Francois-Marie Arouet, commonly known as Voltaire, was the greatest figure of the Enlightenment. Voltaire wrote, ”Philosophic Letters in the English” which displayed his admiration of England’s freedom and especially their religious tolerance. In his works he expressed an optimistic view of freedom. Although Voltaire was the most well known optimist of the Enlightenment, Diderot contributed a crucial factor to the era.

Denis Diderot was the son of a craftsman from eastern France. Diderot was an atheist who developed the first encyclopedia. His idea for an all knowledge volume of books proved that he was an important optimist of his time.
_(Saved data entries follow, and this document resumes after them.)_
/-! ## The cubic polynomial slice `ξ³ + 3ξ` -/

/-- ★ **Cubic polynomial slices are inhabited (no boundedness ⇒ no rigidity at degree three).**  For `α > 0` and any `c` there is a
differentiable structure function `γ` with derivative `γ'` such that `γ > c²` (uniformly hyperbolic for `c ≠ 0`), `γ'` is constant on
NO interval (strict genuine nonlinearity), and the cubic one-phase pattern `W(s,t) = (t − cs)³ + 3(t − cs)` — a polynomial slice of degree
three at EVERY height — solves the autonomous height-evolution at every height:
`∂ₛ∂ₛW = c²·6ξ = γ(W)·6ξ + γ'(W)·(3ξ² + 3)²`, `ξ = t − cs`.  (`γ = c² + α/(3τ² + 3)∘τ`, `τ` the inverse of `ξ ↦ ξ³ + 3ξ`.)  So the
single-height / all-heights rigidity of polynomial slices established for degree ≤ 2 in parts I–IX does not extend to degree 3 without a
boundedness hypothesis. [folklore] -/
theorem cubic_onePhase_inhabited (c α : ℝ) (hα : 0 < α) :
    ∃ γ γ' : ℝ → ℝ,
      (∀ u, HasDerivAt γ (γ' u) u) ∧
      (∀ u, c ^ 2 < γ u) ∧
      (∀ p q k : ℝ, p < q → ∃ u, p < u ∧ u < q ∧ γ' u ≠ k) ∧
      (∀ s t : ℝ, c ^ 2 * (6 * (t - c * s)) =
        γ ((t - c * s) ^ 3 + 3 * (t - c * s)) * (6 * (t - c * s)) +
          γ' ((t - c * s) ^ 3 + 3 * (t - c * s)) * (3 * (t - c * s) ^ 2 + 3) ^ 2) := by
  -- the profile, its derivatives, monotonicity and surjectivity
  have hF : ∀ ξ : ℝ, HasDerivAt (fun ξ : ℝ => ξ ^ 3 + 3 * ξ) (3 * ξ ^ 2 + 3) ξ := fun ξ =>
    (((hasDerivAt_id' ξ).pow 3).add ((hasDerivAt_id' ξ).const_mul 3)).congr_deriv (by push_cast; ring)
  have hF' : ∀ ξ : ℝ, HasDerivAt (fun ξ : ℝ => 3 * ξ ^ 2 + 3) (6 * ξ) ξ := fun ξ =>
    ((((hasDerivAt_id' ξ).pow 2).const_mul 3).add_const 3).congr_deriv (by push_cast; ring)
  have hpos : ∀ ξ : ℝ, 0 < 3 * ξ ^ 2 + 3 := fun ξ => by positivity
  have hmono : StrictMono (fun ξ : ℝ => ξ ^ 3 + 3 * ξ) :=
    strictMono_of_deriv_pos fun ξ => by rw [(hF ξ).deriv]; exact hpos ξ
  have hcont : Continuous (fun ξ : ℝ => ξ ^ 3 + 3 * ξ) := by fun_prop
  have htop : Tendsto (fun ξ : ℝ => ξ ^ 3 + 3 * ξ) atTop atTop := by
    refine tendsto_atTop_mono' atTop ?_ tendsto_id
    filter_upwards [eventually_ge_atTop (0 : ℝ)] with ξ hξ
    have : 0 ≤ ξ ^ 3 := by positivity
    show ξ ≤ ξ ^ 3 + 3 * ξ
    linarith
  have hbot : Tendsto (fun ξ : ℝ => ξ ^ 3 + 3 * ξ) atBot atBot := by
    refine tendsto_atBot_mono' atBot ?_ tendsto_id
    filter_upwards [eventually_le_atBot (0 : ℝ)] with ξ hξ
    have : ξ ^ 3 ≤ 0 := by
      have h3 : ξ ^ 3 = ξ * ξ ^ 2 := by ring
      rw [h3]
      exact mul_nonpos_of_nonpos_of_nonneg hξ (sq_nonneg ξ)
    show ξ ^ 3 + 3 * ξ ≤ ξ
    linarith
  have hsurj : Function.Surjective (fun ξ : ℝ => ξ ^ 3 + 3 * ξ) := hcont.surjective htop hbot
  -- the inverse profile `τ`
  set Φ : ℝ ≃o ℝ := hmono.orderIsoOfSurjective _ hsurj with hΦ_def
  have hΦ : ∀ ξ, Φ ξ = ξ ^ 3 + 3 * ξ := fun ξ => by
    rw [hΦ_def, StrictMono.coe_orderIsoOfSurjective]
  have hleft : ∀ u, Φ.symm u ^ 3 + 3 * Φ.symm u = u := fun u => by
    have h := Φ.apply_symm_apply u
    rw [hΦ] at h
    exact h
  have hright : ∀ ξ, Φ.symm (ξ ^ 3 + 3 * ξ) = ξ := fun ξ => by
    have h := Φ.symm_apply_apply ξ
    rw [hΦ] at h
    exact h
  have hΦc : Continuous (fun u => Φ.symm u) := Φ.symm.continuous
  refine ⟨fun u => c ^ 2 + α / (3 * Φ.symm u ^ 2 + 3), fun u => -(α * (6 * Φ.symm u)) / (3 * Φ.symm u ^ 2 + 3) ^ 3,
    fun u => ?_, fun u => ?_, fun p q k hpq => ?_, fun s t => ?_⟩
  · -- differentiability
    exact hasDerivAt_structureFunction (F := fun ξ : ℝ => ξ ^ 3 + 3 * ξ) (F' := fun ξ : ℝ => 3 * ξ ^ 2 + 3)
      (F'' := fun ξ : ℝ => 6 * ξ) (Finv := fun u => Φ.symm u) hF hF' hpos hleft hΦc c α u
  · -- hyperbolicity
    exact lt_add_of_pos_right _ (div_pos hα (hpos _))
  · -- strict genuine nonlinearity, read through the profile: `γ'(F ξ) = −6αξ/(3ξ²+3)³`
    by_contra hcon0
    have hcon : ∀ u, p < u → u < q → -(α * (6 * Φ.symm u)) / (3 * Φ.symm u ^ 2 + 3) ^ 3 = k :=
      fun u h1 h2 => by by_contra h; exact hcon0 ⟨u, h1, h2, h⟩
    -- the `ξ`-interval `(Φ.symm p, Φ.symm q)` is mapped into `(p, q)`
    have hab : Φ.symm p < Φ.symm q := Φ.symm.strictMono hpq
    have hξ : ∀ ξ, Φ.symm p < ξ → ξ < Φ.symm q → k * (3 * ξ ^ 2 + 3) ^ 3 + 6 * α * ξ = 0 := by
      intro ξ h1 h2
      have hp' : p < ξ ^ 3 + 3 * ξ := by
        have := hmono h1
        simp only at this
        rwa [hleft] at this
      have hq' : ξ ^ 3 + 3 * ξ < q := by
        have := hmono h2
        simp only at this
        rwa [hleft] at this
      have h := hcon (ξ ^ 3 + 3 * ξ) hp' hq'
      have hr : Φ.symm (ξ ^ 3 + 3 * ξ) = ξ := hright ξ
      rw [hr] at h
      have hne : (3 * ξ ^ 2 + 3) ^ 3 ≠ 0 := pow_ne_zero 3 (hpos ξ).ne'
      rw [← h]
      field_simp
      ring
    have heval : ∀ ξ : ℝ, (Polynomial.C k * (Polynomial.C 3 * Polynomial.X ^ 2 + Polynomial.C 3) ^ 3 +
        Polynomial.C (6 * α) * Polynomial.X : Polynomial ℝ).eval ξ = k * (3 * ξ ^ 2 + 3) ^ 3 + 6 * α * ξ := by
      intro ξ
      simp only [Polynomial.eval_add, Polynomial.eval_mul, Polynomial.eval_C, Polynomial.eval_pow,
        Polynomial.eval_X]
    have hP0 : (Polynomial.C k * (Polynomial.C 3 * Polynomial.X ^ 2 + Polynomial.C 3) ^ 3 +
        Polynomial.C (6 * α) * Polynomial.X : Polynomial ℝ) = 0 := by
      refine Polynomial.eq_zero_of_infinite_isRoot _ ((Set.Ioo_infinite hab).mono ?_)
      intro ξ hξ'
      show Polynomial.eval ξ _ = 0
      rw [heval]
      exact hξ ξ hξ'.1 hξ'.2
    have hk : k = 0 := by
      have h := heval 0
      rw [hP0, Polynomial.eval_zero] at h
      norm_num at h
      linarith [h]
    obtain ⟨ξ₀, h1, h2, h0⟩ : ∃ ξ₀, Φ.symm p < ξ₀ ∧ ξ₀ < Φ.symm q ∧ ξ₀ ≠ 0 := by
      by_cases h : (2 * Φ.symm p + Φ.symm q) / 3 = 0
      · refine ⟨(Φ.symm p + 2 * Φ.symm q) / 3, by linarith, by linarith, fun h' => hab.ne ?_⟩
        linarith
      · exact ⟨(2 * Φ.symm p + Φ.symm q) / 3, by linarith, by linarith, h⟩
    have h3 := hξ ξ₀ h1 h2
    rw [hk] at h3
    have h4 : 6 * α * ξ₀ ≠ 0 := mul_ne_zero (mul_ne_zero (by norm_num) hα.ne') h0
    exact h4 (by linarith [h3])
  · -- the identity at every height
    have h := onePhase_monotone_solves (F := fun ξ : ℝ => ξ ^ 3 + 3 * ξ) (F' := fun ξ : ℝ => 3 * ξ ^ 2 + 3)
      (Finv := fun u => Φ.symm u) (fun ξ : ℝ => 6 * ξ) hright hpos c α s t
    simpa only using h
As soon as the encyclopedia’s price dropped, it was available to everyone, spreading the thoughts of optimism and the Enlightenment further. Diderot was important, but so was Rousseau.
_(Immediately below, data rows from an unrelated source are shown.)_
import Literature.NumberTheory.Automorphic.HilbertRepIsotypicMultiplicity
import Literature.NumberTheory.Automorphic.HilbertRepDiscretePart
import HarnessLib

/-!
# `K`-type multiplicities: `multiplicity π τ = dim_ℂ Hom_K(τ, π)` for a unitary `π` on any Hilbert space

Topic `NumberTheory/Automorphic`; theorems only (no definition, no named fact, no instance), continuing
`HilbertRepIsotypicMultiplicity` (`multiplicity π τ · dim τ = dim H_τ`) and `CompactGroupIsotypicDimension`
(`dim H_τ = dim τ · dim Hom_G(τ, π)` for FINITE-dimensional `H`), removing the finite-dimensionality of the ambient
space: the representation `π` may live on any Hilbert space, as the `K`-types of an (infinite-dimensional) unitary
representation restricted to a compact subgroup `K` do.

A. Deitmar, S. Echterhoff, *Principles of Harmonic Analysis* (2nd ed. 2014), §7.3 (printed pp. 142–143 = PDF
pp. 197–199): for a unitary representation `(π, V_π)` of the compact group `K` on a Hilbert space and `τ ∈ K̂`, the
canonical map `T_τ : Hom_K(V_τ, V_π) ⊗ V_τ → V_π`, `α ⊗ v ↦ α(v)`, has image the isotype `V_π(τ)` ("the image of
`T_τ` lies in `V_π(τ)`. Indeed, the image is all of `V_π(τ)`"), and "`V_π(τ)` is unitarily equivalent to a direct
sum of `V_τ`'s with multiplicity `dim Hom_K(V_τ, V_π)`" (p. 143); Lemma 7.3.1: `⟨α, β⟩ = ⟨α(v₀), β(v₀)⟩` is an inner
product on `Hom_K(V_τ, V_π)` ("as by Corollary 6.1.9, any element of `Hom_K(V_τ, V_π)` is either zero or injective").
T. Bröcker, T. tom Dieck, *Representations of Compact Lie Groups* (1985), II (1.13): "If `W` is irreducible we call
the dimension `dim_ℂ Hom_G(W, V)` the multiplicity of `W` in `V`".

Here `G` is any group for §1–§2 and a compact Hausdorff group for §3; `π` is a unitary representation on a complex
Hilbert space `H`; `τ` is an irreducible unitary representation on a finite-dimensional `E`; `Hom_G(τ, π)` is the
space `Schur.intertwiners τ π` of bounded intertwining operators `E →L[ℂ] H` (`CompactGroups/CharacterMultiplicity`);
`H_τ = π.isotypicComponent τ`.

* `intertwiner_eq_zero_of_apply_eq_zero`, `injective_intertwiners_apply` — **Schur's lemma, kernel form**
  (Deitmar–Echterhoff Lemma 7.3.1 / Cor. 6.1.9): an intertwiner out of the irreducible `τ` killing a non-zero vector is
  zero, so `T ↦ T w₀` is injective on `Hom_G(τ, π)`;
* `apply_mem_isotypicComponent_of_mem_intertwiners` — **the image of every `G`-map `τ → π` lies in the isotype
  `H_τ`** (its range is an irreducible closed subrepresentation unitarily equivalent to `τ`);
* `nonempty_intertwiners_linearEquiv_isotypicComponent` — `Hom_G(τ, π) ≃ Hom_G(τ, π|_{H_τ})` (corestriction; built
  inside the proof), hence `finrank_intertwiners_eq_finrank_intertwiners_isotypicComponent`;
* `isotypicComponent_toContRep_eq_top` — `π|_{H_τ}` is its own `τ`-isotype;
* compact `G`: **`finrank_isotypicComponent_eq_finrank_mul_finrank_intertwiners`** — `dim H_τ = dim τ · dim Hom_G(τ, π)`
  whenever `H_τ` is finite-dimensional (`CompactGroupIsotypicDimension` applied to `π|_{H_τ}`);
  **`multiplicity_eq_finrank_intertwiners'`** — `multiplicity π τ = dim_ℂ Hom_G(τ, π)` (`H_τ` finite-dimensional;
  the primed name: the finite-dimensional-`H` version is `multiplicity_eq_finrank_intertwiners` of
  `HilbertRepIsotypicMultiplicity`); `finiteDimensional_intertwiners_iff` — `Hom_G(τ, π)` is finite-dimensional iff `H_τ`
  is (any `G`); **`multiplicity_eq_top_iff_not_finiteDimensional_intertwiners`** — `multiplicity π τ = ⊤` iff `Hom_G(τ, π)`
  is infinite-dimensional; `multiplicity_eq_finrank_intertwiners_or` — the two cases together.

## References
* A. Deitmar, S. Echterhoff, *Principles of Harmonic Analysis*, 2nd ed. (2014), §7.3 pp. 142–143, Lemma 7.3.1,
  Thm. 7.3.2, Cor. 6.1.9 [DeitmarEchterhoff2014].
* T. Bröcker, T. tom Dieck, *Representations of Compact Lie Groups*, GTM 98 (1985), II (1.13)–(1.14), PDF pp. 69–70
  [BrockerTomDieck1985].

## Provenance
Lane `lit-hodgefound` (HOME `run/shared/lean/pub/lit-hodgefound/`), prover seat `lit-hodgefound-p05` generation 7 (Layer 0:
`K`-type multiplicities beneath the compact-group / theta-correspondence statements).
-/

noncomputable section

open scoped InnerProductSpace
open Topology Literature.RepresentationTheory.CompactGroups

namespace Literature.NumberTheory.Automorphic

/-! ### §1 Schur's lemma, kernel form -/

section Kernel

variable {G : Type*} [Group G]
variable {E H : Type*} [NormedAddCommGroup E] [InnerProductSpace ℂ E] [NormedAddCommGroup H] [InnerProductSpace ℂ H]
variable {τ : ContRepresentation ℂ G E} {π : ContRepresentation ℂ G H}

/-- **An intertwiner out of an irreducible representation that kills a non-zero vector is zero** — its kernel is a
non-zero invariant subspace (Deitmar–Echterhoff Lemma 7.3.1: "any element of `Hom_K(V_τ, V_π)` is either zero or
injective", Cor. 6.1.9). [cite: DeitmarEchterhoff2014, Lemma 7.3.1] -/
theorem intertwiner_eq_zero_of_apply_eq_zero [τ.toRepresentation.IsIrreducible] {T : E →L[ℂ] H}
    (hT : T ∈ Schur.intertwiners τ π) {w₀ : E} (hw₀ : w₀ ≠ 0) (h0 : T w₀ = 0) : T = 0 := by
  let N : Subrepresentation τ.toRepresentation :=
    { toSubmodule := LinearMap.ker (T : E →ₗ[ℂ] H)
      apply_mem_toSubmodule := fun g v hv => by
        rw [LinearMap.mem_ker, ContinuousLinearMap.coe_coe] at hv ⊢
        change T (τ g v) = 0
        have h := congrArg (fun S : E →L[ℂ] H => S v) (hT g)
        simp only [ContinuousLinearMap.comp_apply] at h
        rw [← h, hv, map_zero] }
  rcases IsSimpleOrder.eq_bot_or_eq_top N with hN | hN
  · exfalso
    have hmem : w₀ ∈ N.toSubmodule := by
      rw [LinearMap.mem_ker, ContinuousLinearMap.coe_coe]
      exact h0
    rw [hN] at hmem
    exact hw₀ ((Submodule.mem_bot ℂ).mp hmem)
  · ext v
    have hv : v ∈ N.toSubmodule := by rw [hN]; trivial
    rw [LinearMap.mem_ker, ContinuousLinearMap.coe_coe] at hv
    rw [hv]
    rfl

/-- Hence **`T ↦ T w₀` is injective on `Hom_G(τ, π)`** for `w₀ ≠ 0` (the inner product
`⟨α, β⟩ = ⟨α(v₀), β(v₀)⟩` of Deitmar–Echterhoff Lemma 7.3.1 is definite). [cite: DeitmarEchterhoff2014, Lemma 7.3.1] -/
theorem injective_intertwiners_apply [τ.toRepresentation.IsIrreducible] {w₀ : E} (hw₀ : w₀ ≠ 0) :
    Function.Injective fun T : Schur.intertwiners τ π => (T : E →L[ℂ] H) w₀ := by
  intro T T' h
  apply Subtype.ext
  have hsub : ((T : E →L[ℂ] H) - (T' : E →L[ℂ] H)) w₀ = 0 := by
    show (T : E →L[ℂ] H) w₀ - (T' : E →L[ℂ] H) w₀ = 0
    exact sub_eq_zero.mpr h
  exact sub_eq_zero.mp
    (intertwiner_eq_zero_of_apply_eq_zero ((Schur.intertwiners τ π).sub_mem T.2 T'.2) hw₀ hsub)

/-- A non-zero intertwiner out of an irreducible representation is injective. [cite: DeitmarEchterhoff2014, Lemma 7.3.1] -/
theorem injective_of_mem_intertwiners [τ.toRepresentation.IsIrreducible] {T : E →L[ℂ] H}
    (hT : T ∈ Schur.intertwiners τ π) (hT0 : T ≠ 0) : Function.Injective T := by
  refine (injective_iff_map_eq_zero T).mpr fun v hv => ?_
  by_contra hv0
  exact hT0 (intertwiner_eq_zero_of_apply_eq_zero hT hv0 hv)

end Kernel

/-! ### §2 Intertwiners land in the isotype -/

section Isotype

variable {G : Type*} [Group G]
variable {H : Type*} [NormedAddCommGroup H] [InnerProductSpace ℂ H] [CompleteSpace H]
variable {E : Type*} [NormedAddCommGroup E] [InnerProductSpace ℂ E] [FiniteDimensional ℂ E]
variable {π : ContRepresentation ℂ G H} {τ : ContRepresentation ℂ G E}

/-- **The range of a non-zero `G`-map `τ → π` out of an irreducible unitary finite-dimensional `τ` is an irreducible
closed subrepresentation of `π` unitarily equivalent to `τ`** (injective by Schur; the algebraic equivalence onto the
range is normalised to a unitary one by `areUnitarilyEquivalent_toContRep_of_equiv`, Deitmar–Echterhoff Cor. 6.1.9).
[cite: DeitmarEchterhoff2014, §7.3] -/
theorem exists_closedSubrep_of_mem_intertwiners (hπu : π.IsUnitary) [τ.toRepresentation.IsIrreducible]
    (hτu : ∀ (g : G) (v w : E), ⟪τ g v, τ g w⟫_ℂ = ⟪v, w⟫_ℂ) {T : E →L[ℂ] H}
    (hT : T ∈ Schur.intertwiners τ π) (hT0 : T ≠ 0) :
    ∃ W : ContRepresentation.ClosedSubrep π, W.toSubmodule = LinearMap.range (T : E →ₗ[ℂ] H) ∧
      W.toContRep.IsTopIrreducible ∧ ContRepresentation.AreUnitarilyEquivalent W.toContRep τ := by
  have hinj : Function.Injective (T : E →ₗ[ℂ] H) := injective_of_mem_intertwiners hT hT0
  -- the range is a closed invariant subspace
  have hinv : ∀ (g : G), ∀ v ∈ LinearMap.range (T : E →ₗ[ℂ] H), π g v ∈ LinearMap.range (T : E →ₗ[ℂ] H) := by
    rintro g _ ⟨v, rfl⟩
    refine ⟨τ g v, ?_⟩
    have h := congrArg (fun S : E →L[ℂ] H => S v) (hT g)
    simp only [ContinuousLinearMap.comp_apply] at h
    exact h.symm
  let W : ContRepresentation.ClosedSubrep π := ContRepresentation.ClosedSubrep.ofSubmodule
    (LinearMap.range (T : E →ₗ[ℂ] H)) (Submodule.closed_of_finiteDimensional _) hinv
  -- `τ ≃ W` algebraically, via `T`
  let eₗ : E ≃ₗ[ℂ] W.toSubmodule := LinearEquiv.ofInjective (T : E →ₗ[ℂ] H) hinj
  have heₗ : ∀ v : E, ((eₗ v : W.toSubmodule) : H) = T v := fun v => LinearEquiv.ofInjective_apply (T : E →ₗ[ℂ] H) v
  let e : τ.toRepresentation.Equiv W.toContRep.toRepresentation :=
    Representation.Equiv.mk eₗ fun g => by
      refine LinearMap.ext fun v => Subtype.ext ?_
      change ((eₗ (τ g v) : W.toSubmodule) : H) = π g ((eₗ v : W.toSubmodule) : H)
      rw [heₗ, heₗ]
      have h := congrArg (fun S : E →L[ℂ] H => S v) (hT g)
      simp only [ContinuousLinearMap.comp_apply] at h
      exact h.symm
  have hequiv : ContRepresentation.AreUnitarilyEquivalent W.toContRep τ :=
    areUnitarilyEquivalent_toContRep_of_equiv hπu W hτu e
  obtain ⟨e', -⟩ := id hequiv
  have hirr : W.toContRep.IsTopIrreducible :=
    (ContRepresentation.isTopIrreducible_congr e').mpr (isTopIrreducible_of_isIrreducible τ)
  exact ⟨W, rfl, hirr, hequiv⟩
Jean-Jacques Rousseau believed in a government with little or no laws. He thought that when people had no laws that they knew right from wrong and were happier that way. Rousseau said this in his book, “Discourse on the origins of the Inequality of Mankind”. His want for everyone to be happy was a sign of his optimism.

Voltaire, Diderot, and Rousseau brought a multitude of optimistic ideas to the Enlightenment. The ideas of these three intelligent men shared a common goal. Voltaire wanted freedom for everyone, Diderot wrote an encyclopedia for the good of people, and Rousseau strove for a new kind of government to make the people happy.